* **WORK ITEM**
Search the entries below for the word "cmTypes" and copy every line where it appears.

* **MATERIAL TO PROCESS**
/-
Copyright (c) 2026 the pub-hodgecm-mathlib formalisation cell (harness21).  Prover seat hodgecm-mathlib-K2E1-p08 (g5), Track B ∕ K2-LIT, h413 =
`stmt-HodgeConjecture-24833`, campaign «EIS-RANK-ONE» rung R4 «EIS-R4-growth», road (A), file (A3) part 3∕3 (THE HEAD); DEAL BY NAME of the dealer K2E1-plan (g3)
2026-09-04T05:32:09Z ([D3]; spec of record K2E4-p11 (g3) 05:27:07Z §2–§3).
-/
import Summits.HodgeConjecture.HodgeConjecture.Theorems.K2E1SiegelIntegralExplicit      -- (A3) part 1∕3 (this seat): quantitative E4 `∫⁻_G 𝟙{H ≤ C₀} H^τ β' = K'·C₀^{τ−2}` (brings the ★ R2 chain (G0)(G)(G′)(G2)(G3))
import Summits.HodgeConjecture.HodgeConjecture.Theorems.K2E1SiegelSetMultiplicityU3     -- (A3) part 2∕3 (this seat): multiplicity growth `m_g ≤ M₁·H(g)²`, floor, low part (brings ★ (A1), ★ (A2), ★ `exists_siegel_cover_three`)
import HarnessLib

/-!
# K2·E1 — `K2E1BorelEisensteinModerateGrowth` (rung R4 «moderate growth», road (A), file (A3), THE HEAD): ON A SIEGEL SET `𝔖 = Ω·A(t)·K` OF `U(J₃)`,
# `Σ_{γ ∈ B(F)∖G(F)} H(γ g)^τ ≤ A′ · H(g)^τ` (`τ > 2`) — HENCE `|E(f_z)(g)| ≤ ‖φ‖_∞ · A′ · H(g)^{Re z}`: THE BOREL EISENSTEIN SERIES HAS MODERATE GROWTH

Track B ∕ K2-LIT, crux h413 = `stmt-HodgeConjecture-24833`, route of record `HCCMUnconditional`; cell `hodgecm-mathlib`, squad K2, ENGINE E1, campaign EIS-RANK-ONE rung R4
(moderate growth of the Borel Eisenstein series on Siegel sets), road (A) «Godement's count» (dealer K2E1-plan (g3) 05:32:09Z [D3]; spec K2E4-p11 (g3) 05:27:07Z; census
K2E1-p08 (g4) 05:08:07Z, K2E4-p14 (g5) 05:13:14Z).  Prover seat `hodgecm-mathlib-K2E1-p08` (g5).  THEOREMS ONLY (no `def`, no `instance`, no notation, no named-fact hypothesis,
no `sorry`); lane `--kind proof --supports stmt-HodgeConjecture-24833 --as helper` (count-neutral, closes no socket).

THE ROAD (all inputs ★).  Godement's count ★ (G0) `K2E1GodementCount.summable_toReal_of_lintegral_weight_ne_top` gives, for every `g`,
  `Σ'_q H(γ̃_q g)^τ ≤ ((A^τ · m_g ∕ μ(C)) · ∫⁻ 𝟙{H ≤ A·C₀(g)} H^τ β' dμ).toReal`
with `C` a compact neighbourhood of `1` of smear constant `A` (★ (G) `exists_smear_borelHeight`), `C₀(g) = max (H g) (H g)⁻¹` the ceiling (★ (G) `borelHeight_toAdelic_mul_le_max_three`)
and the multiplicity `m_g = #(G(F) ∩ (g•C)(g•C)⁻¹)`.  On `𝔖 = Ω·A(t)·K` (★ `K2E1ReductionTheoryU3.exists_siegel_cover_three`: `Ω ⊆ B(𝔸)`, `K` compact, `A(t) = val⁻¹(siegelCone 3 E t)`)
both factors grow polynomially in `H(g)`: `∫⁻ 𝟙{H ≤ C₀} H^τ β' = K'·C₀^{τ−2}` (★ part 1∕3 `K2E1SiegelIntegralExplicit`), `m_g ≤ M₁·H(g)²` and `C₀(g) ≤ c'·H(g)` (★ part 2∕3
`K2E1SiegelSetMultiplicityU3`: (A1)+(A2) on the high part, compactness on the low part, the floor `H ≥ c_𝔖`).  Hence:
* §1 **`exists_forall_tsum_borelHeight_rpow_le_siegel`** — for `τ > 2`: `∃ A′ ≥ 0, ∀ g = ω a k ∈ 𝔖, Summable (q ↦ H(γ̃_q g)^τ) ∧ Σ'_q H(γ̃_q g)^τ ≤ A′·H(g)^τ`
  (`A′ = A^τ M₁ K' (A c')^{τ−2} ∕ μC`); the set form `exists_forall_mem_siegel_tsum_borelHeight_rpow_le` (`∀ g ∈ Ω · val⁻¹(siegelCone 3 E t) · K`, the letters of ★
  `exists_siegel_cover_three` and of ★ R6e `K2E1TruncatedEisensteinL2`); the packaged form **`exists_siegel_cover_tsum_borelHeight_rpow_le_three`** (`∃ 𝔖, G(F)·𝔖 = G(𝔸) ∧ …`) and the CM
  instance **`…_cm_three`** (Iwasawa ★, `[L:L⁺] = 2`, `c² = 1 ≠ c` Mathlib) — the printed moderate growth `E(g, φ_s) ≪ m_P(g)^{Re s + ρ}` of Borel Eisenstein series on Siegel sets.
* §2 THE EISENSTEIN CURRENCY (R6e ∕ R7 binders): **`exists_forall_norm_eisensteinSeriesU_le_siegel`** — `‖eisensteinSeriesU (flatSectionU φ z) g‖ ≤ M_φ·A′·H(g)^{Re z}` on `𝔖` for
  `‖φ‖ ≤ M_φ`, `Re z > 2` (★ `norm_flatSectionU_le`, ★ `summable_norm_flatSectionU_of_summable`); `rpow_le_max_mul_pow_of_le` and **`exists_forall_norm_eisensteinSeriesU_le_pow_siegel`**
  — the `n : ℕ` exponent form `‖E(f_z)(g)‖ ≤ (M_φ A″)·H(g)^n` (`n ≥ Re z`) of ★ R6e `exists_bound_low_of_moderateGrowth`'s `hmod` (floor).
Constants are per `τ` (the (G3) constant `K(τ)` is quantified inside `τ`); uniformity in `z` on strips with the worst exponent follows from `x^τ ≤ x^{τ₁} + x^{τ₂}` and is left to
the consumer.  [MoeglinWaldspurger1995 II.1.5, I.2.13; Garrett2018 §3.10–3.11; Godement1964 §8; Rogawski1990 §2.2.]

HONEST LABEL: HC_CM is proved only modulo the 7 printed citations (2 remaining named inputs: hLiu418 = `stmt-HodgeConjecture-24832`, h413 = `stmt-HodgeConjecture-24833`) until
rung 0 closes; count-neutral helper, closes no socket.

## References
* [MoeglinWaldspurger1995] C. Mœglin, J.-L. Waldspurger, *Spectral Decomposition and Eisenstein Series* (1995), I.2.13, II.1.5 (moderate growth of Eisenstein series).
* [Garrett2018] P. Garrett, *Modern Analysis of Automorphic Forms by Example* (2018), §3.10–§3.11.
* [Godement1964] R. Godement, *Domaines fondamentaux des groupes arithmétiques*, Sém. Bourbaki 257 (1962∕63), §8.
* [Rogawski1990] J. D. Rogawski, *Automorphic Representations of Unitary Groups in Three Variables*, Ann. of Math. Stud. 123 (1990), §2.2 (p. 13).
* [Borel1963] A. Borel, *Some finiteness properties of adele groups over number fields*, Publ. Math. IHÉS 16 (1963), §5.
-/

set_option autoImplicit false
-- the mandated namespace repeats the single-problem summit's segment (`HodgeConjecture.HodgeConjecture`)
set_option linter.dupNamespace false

==

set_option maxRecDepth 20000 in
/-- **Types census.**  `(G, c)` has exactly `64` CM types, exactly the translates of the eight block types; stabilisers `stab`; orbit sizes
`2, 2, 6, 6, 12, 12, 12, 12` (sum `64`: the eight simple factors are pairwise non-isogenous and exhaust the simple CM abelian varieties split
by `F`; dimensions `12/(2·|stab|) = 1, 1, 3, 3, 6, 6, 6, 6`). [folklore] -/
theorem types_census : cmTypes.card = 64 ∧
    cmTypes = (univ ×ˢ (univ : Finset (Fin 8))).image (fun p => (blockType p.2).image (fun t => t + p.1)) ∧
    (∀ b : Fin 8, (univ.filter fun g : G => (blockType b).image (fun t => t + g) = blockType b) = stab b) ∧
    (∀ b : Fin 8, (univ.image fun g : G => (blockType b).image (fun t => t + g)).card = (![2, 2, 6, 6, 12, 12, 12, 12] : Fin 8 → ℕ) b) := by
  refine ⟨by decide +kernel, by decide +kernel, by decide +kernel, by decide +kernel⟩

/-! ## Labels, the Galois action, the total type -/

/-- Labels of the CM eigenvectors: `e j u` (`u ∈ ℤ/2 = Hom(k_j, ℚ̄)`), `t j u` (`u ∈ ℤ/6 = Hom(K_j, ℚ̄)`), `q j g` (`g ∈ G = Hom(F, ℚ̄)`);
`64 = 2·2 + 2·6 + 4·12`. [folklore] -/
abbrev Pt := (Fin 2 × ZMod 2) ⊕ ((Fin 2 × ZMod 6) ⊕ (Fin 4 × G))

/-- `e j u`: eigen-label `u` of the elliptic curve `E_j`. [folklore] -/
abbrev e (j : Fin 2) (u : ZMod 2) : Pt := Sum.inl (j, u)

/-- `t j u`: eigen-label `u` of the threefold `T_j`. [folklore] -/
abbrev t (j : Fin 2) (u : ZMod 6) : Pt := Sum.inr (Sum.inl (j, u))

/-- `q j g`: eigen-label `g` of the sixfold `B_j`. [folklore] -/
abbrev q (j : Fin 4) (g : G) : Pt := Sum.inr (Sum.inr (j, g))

* **RESPONSE BELOW**
theorem types_census : cmTypes.card = 64 ∧
    cmTypes = (univ ×ˢ (univ : Finset (Fin 8))).image (fun p => (blockType p.2).image (fun t => t + p.1)) ∧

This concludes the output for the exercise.